Entries shown:

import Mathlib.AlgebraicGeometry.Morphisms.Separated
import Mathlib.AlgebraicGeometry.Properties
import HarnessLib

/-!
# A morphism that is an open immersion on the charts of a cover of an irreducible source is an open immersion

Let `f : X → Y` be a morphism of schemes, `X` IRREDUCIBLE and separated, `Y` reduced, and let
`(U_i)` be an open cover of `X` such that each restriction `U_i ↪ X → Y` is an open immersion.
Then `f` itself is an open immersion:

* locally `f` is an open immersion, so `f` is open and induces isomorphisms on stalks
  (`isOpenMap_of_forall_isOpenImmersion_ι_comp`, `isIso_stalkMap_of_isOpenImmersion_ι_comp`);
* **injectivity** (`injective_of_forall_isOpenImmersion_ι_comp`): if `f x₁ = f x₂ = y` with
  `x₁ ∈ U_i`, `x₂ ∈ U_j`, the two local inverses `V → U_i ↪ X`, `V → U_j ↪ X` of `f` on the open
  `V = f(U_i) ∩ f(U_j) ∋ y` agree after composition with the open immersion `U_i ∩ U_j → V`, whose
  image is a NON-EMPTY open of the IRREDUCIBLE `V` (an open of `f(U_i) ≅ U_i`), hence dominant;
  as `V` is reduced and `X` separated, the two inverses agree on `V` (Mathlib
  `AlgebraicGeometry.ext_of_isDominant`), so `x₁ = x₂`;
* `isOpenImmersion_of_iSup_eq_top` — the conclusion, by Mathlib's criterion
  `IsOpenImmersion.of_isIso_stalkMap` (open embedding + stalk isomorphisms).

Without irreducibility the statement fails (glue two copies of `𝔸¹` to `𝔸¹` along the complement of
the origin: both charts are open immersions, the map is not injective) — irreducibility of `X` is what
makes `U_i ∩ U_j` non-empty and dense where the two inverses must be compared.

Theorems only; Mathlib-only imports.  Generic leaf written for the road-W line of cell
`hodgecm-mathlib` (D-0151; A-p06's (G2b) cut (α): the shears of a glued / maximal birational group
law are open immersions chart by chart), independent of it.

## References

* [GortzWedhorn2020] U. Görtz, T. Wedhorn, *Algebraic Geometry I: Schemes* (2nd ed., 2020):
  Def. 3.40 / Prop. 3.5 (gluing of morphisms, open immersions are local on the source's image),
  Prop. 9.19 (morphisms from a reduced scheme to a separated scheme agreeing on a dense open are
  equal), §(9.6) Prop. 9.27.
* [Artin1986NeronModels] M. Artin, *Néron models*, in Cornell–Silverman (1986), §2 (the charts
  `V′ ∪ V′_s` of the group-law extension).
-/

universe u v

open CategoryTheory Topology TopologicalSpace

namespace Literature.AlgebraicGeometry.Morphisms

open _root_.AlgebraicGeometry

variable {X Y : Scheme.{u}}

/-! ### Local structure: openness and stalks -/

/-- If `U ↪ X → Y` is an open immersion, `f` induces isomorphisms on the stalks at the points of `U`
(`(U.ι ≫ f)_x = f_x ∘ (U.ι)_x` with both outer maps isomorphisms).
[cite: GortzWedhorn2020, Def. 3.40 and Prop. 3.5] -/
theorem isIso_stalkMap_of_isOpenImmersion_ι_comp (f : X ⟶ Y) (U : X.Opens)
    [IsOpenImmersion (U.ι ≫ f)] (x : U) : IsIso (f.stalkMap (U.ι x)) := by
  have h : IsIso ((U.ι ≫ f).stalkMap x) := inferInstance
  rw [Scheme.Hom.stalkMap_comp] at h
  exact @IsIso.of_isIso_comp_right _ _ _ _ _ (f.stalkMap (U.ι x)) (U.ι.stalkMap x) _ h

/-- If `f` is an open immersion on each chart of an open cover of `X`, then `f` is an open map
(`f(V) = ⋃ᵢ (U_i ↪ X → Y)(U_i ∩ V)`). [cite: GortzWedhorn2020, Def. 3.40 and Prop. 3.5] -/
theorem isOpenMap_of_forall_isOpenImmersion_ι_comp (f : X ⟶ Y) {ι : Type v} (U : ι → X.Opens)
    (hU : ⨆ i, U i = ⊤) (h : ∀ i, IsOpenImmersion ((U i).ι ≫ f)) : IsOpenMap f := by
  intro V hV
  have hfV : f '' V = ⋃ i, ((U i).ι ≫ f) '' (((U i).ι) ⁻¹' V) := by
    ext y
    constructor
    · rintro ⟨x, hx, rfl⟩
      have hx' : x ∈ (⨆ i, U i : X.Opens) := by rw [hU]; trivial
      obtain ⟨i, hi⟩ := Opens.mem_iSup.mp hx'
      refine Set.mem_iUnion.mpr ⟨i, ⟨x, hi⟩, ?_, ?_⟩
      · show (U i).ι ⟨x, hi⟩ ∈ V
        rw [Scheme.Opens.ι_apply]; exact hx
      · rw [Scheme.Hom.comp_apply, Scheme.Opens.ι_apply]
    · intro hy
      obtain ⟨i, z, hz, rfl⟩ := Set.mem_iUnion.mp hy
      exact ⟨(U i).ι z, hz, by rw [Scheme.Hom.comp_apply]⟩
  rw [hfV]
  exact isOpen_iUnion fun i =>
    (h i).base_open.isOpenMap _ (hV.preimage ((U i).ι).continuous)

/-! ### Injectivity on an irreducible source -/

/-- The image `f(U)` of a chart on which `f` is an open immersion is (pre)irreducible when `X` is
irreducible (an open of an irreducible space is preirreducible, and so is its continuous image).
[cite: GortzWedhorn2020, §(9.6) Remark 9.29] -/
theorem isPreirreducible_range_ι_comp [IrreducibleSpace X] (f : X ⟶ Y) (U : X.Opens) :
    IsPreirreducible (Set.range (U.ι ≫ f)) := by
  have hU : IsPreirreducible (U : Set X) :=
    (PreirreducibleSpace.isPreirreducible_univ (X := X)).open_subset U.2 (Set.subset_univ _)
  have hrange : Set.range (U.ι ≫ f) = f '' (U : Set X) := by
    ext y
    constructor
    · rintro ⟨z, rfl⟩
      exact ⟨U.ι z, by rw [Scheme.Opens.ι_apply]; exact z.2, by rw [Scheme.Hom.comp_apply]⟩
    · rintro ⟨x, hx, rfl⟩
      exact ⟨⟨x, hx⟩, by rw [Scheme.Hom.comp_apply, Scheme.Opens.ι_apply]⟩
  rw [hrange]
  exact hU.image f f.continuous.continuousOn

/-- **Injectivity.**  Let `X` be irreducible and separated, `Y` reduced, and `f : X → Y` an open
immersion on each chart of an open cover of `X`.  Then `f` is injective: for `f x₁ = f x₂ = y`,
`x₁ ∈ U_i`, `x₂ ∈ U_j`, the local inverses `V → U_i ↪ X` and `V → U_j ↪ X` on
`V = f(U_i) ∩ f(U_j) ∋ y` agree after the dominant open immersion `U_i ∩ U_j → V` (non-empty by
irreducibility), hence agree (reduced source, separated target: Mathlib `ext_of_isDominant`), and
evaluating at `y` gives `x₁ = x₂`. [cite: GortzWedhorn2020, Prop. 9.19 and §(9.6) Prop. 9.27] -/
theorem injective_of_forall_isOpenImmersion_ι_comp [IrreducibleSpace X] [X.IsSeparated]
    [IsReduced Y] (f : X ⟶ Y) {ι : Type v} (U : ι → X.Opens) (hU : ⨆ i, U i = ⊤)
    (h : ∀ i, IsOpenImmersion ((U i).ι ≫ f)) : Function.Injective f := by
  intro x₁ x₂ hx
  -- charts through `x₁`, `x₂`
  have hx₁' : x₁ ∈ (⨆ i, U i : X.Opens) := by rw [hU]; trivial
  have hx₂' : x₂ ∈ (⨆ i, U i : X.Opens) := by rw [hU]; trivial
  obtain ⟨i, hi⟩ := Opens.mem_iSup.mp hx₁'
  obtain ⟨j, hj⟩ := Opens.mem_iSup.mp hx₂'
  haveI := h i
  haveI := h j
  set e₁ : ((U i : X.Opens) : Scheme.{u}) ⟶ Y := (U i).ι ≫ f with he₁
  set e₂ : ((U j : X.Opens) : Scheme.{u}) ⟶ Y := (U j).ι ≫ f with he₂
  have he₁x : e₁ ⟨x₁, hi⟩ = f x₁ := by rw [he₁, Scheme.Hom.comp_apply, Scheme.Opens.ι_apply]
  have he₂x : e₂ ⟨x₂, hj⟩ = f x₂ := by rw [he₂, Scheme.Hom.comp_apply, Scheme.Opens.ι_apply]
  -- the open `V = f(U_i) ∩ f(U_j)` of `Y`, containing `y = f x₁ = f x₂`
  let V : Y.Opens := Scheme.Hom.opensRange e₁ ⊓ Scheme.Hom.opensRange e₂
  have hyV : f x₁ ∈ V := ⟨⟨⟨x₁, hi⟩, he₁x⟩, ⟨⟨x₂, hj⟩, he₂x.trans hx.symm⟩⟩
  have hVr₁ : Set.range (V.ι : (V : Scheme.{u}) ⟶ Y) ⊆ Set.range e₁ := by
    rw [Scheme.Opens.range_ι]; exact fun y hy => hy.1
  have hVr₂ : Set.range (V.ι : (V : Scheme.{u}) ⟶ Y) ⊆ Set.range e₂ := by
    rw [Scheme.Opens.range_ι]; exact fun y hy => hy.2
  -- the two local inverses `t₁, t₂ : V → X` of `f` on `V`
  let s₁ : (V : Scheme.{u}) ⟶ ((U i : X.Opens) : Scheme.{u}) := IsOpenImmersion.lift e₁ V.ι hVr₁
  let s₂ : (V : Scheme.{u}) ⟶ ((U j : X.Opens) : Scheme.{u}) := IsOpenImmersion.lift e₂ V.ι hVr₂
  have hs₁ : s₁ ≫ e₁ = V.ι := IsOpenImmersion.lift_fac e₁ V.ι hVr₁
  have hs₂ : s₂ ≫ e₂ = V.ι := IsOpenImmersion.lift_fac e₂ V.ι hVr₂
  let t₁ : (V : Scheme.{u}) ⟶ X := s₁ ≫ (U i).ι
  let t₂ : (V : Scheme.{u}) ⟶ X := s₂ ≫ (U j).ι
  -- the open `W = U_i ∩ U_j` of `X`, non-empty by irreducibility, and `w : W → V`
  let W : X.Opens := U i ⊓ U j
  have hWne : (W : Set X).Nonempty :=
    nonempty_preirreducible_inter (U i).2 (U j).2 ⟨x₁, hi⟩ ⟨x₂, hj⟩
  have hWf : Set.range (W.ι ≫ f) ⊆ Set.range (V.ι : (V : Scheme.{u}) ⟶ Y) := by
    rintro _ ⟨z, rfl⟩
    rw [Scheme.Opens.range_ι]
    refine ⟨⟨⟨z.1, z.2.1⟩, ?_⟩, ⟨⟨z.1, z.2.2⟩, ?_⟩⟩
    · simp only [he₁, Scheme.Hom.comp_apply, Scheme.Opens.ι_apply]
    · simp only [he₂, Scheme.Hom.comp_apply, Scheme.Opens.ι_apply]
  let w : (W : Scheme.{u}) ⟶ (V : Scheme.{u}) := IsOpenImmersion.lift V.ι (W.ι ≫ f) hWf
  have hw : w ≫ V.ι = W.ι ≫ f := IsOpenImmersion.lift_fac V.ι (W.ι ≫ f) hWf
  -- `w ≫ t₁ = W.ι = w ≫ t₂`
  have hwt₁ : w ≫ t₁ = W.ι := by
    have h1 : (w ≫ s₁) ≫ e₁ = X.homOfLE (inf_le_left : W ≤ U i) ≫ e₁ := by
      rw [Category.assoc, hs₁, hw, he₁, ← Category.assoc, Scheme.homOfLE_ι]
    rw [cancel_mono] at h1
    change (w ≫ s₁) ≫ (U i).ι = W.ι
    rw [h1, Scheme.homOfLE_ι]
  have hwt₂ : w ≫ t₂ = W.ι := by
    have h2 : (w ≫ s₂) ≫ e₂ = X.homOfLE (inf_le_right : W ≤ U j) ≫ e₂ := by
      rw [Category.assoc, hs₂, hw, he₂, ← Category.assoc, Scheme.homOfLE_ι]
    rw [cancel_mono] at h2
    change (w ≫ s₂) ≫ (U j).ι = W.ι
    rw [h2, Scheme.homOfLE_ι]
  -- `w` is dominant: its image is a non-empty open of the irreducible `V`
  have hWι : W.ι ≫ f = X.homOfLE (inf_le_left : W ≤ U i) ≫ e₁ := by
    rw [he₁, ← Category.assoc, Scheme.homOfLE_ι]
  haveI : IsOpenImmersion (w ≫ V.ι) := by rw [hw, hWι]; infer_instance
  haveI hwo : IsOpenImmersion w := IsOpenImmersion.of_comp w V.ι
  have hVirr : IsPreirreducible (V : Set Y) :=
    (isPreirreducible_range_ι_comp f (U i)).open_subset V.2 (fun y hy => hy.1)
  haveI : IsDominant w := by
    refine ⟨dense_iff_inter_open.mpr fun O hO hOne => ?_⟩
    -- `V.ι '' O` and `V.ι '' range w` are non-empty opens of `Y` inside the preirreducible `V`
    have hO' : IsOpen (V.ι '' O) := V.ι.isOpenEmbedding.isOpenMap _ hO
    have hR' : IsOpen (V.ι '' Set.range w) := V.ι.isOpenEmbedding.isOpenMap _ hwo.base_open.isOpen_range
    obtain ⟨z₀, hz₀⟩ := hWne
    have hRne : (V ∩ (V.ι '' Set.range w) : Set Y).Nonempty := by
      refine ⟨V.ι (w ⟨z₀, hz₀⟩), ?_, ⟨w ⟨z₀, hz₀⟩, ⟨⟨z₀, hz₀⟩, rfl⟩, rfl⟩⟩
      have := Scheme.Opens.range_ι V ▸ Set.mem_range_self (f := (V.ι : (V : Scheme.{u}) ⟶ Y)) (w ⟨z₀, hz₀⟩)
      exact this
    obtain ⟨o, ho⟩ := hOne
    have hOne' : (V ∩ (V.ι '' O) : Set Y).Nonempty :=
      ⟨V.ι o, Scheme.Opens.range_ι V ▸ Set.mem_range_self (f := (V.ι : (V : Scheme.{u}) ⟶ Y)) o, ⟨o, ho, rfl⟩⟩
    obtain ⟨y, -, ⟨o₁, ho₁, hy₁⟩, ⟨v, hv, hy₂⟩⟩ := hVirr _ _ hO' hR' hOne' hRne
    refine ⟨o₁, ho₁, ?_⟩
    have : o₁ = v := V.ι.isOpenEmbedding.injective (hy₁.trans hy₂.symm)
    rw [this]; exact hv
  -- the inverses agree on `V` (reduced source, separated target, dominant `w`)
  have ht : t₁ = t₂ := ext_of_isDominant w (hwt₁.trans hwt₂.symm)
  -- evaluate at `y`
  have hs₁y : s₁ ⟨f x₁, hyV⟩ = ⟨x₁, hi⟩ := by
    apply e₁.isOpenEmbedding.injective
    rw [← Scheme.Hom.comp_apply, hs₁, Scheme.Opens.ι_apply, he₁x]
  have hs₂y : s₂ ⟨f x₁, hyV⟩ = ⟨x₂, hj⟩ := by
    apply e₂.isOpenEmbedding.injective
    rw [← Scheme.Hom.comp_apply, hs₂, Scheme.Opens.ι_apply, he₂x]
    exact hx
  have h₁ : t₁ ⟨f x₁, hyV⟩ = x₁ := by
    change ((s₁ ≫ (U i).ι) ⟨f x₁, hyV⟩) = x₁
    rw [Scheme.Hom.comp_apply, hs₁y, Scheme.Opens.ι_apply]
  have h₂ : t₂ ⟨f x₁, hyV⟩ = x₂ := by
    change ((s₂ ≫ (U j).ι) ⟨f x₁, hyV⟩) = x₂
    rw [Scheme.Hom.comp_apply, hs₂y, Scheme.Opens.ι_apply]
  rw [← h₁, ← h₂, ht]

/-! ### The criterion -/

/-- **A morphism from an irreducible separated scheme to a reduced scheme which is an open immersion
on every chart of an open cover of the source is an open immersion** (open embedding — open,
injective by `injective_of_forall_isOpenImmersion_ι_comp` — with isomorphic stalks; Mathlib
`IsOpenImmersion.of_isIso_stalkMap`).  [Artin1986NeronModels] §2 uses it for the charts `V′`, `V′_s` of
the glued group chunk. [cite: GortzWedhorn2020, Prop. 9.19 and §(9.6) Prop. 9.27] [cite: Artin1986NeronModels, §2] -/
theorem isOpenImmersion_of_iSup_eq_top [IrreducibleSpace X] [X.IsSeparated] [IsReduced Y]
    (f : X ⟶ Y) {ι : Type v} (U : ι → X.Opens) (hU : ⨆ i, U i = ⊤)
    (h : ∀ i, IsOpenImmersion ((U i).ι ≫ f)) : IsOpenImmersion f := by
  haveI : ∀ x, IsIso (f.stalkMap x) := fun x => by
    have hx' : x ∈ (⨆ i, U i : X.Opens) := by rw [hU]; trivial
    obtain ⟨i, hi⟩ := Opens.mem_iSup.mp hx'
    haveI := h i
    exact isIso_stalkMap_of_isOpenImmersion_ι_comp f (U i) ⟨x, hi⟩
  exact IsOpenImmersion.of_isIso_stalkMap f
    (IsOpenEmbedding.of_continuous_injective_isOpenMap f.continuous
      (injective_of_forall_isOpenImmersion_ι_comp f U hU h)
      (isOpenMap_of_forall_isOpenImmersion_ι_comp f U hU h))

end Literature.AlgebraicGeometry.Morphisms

Try it: How many of the lines above include the string "hWne"? Answer with the number only.

Solution for this problem: 2